#### What is needed:
The entries follow. Copy every line in which "Literature" appears.

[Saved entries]
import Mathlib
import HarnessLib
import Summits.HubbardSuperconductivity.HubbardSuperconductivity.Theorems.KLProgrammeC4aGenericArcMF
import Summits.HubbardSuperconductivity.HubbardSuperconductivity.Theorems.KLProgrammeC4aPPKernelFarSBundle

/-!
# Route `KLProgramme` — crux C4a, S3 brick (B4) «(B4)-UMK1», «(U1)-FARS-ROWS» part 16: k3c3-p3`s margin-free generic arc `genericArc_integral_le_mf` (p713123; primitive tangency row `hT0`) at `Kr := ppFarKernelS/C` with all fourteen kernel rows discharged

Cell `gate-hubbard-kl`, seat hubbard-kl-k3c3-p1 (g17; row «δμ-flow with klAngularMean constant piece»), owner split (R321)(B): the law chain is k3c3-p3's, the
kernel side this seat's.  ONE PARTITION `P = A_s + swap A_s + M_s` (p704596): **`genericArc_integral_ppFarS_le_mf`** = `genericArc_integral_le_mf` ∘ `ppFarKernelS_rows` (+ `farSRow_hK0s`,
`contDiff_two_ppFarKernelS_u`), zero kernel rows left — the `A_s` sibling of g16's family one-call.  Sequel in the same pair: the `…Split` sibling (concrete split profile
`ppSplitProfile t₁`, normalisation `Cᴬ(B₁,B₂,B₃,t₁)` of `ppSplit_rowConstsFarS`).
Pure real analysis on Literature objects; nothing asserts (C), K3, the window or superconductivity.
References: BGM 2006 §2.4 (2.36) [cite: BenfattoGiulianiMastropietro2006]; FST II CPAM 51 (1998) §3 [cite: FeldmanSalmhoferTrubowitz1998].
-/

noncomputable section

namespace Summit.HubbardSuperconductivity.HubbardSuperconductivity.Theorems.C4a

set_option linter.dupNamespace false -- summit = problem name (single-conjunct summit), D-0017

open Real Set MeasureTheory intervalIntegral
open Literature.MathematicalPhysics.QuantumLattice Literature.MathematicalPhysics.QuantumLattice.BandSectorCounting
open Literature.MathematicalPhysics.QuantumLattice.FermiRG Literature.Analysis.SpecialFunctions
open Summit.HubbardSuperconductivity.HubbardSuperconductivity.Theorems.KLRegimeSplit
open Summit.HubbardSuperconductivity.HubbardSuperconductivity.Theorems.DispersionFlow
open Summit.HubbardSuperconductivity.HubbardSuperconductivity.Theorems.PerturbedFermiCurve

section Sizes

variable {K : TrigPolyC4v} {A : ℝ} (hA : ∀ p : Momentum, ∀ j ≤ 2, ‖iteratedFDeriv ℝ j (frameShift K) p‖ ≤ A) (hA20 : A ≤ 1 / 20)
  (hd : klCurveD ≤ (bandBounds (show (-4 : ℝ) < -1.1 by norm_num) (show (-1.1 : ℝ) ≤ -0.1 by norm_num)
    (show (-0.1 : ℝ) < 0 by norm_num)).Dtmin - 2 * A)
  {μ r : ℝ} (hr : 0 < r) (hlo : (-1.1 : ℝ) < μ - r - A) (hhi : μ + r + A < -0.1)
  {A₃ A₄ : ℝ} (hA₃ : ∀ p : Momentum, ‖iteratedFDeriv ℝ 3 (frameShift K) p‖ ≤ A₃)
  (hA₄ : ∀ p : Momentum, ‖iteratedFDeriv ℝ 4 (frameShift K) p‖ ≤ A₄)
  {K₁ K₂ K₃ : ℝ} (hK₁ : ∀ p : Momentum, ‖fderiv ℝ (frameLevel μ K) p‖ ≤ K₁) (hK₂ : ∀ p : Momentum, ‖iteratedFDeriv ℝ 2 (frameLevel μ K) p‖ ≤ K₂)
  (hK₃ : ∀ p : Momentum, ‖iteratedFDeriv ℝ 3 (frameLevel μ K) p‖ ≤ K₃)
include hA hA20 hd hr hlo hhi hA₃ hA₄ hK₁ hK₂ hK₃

#### Answer space:
Pure real analysis on Literature objects; nothing asserts (C), K3, the window or superconductivity.
open Literature.MathematicalPhysics.QuantumLattice Literature.MathematicalPhysics.QuantumLattice.BandSectorCounting
open Literature.MathematicalPhysics.QuantumLattice.FermiRG Literature.Analysis.SpecialFunctions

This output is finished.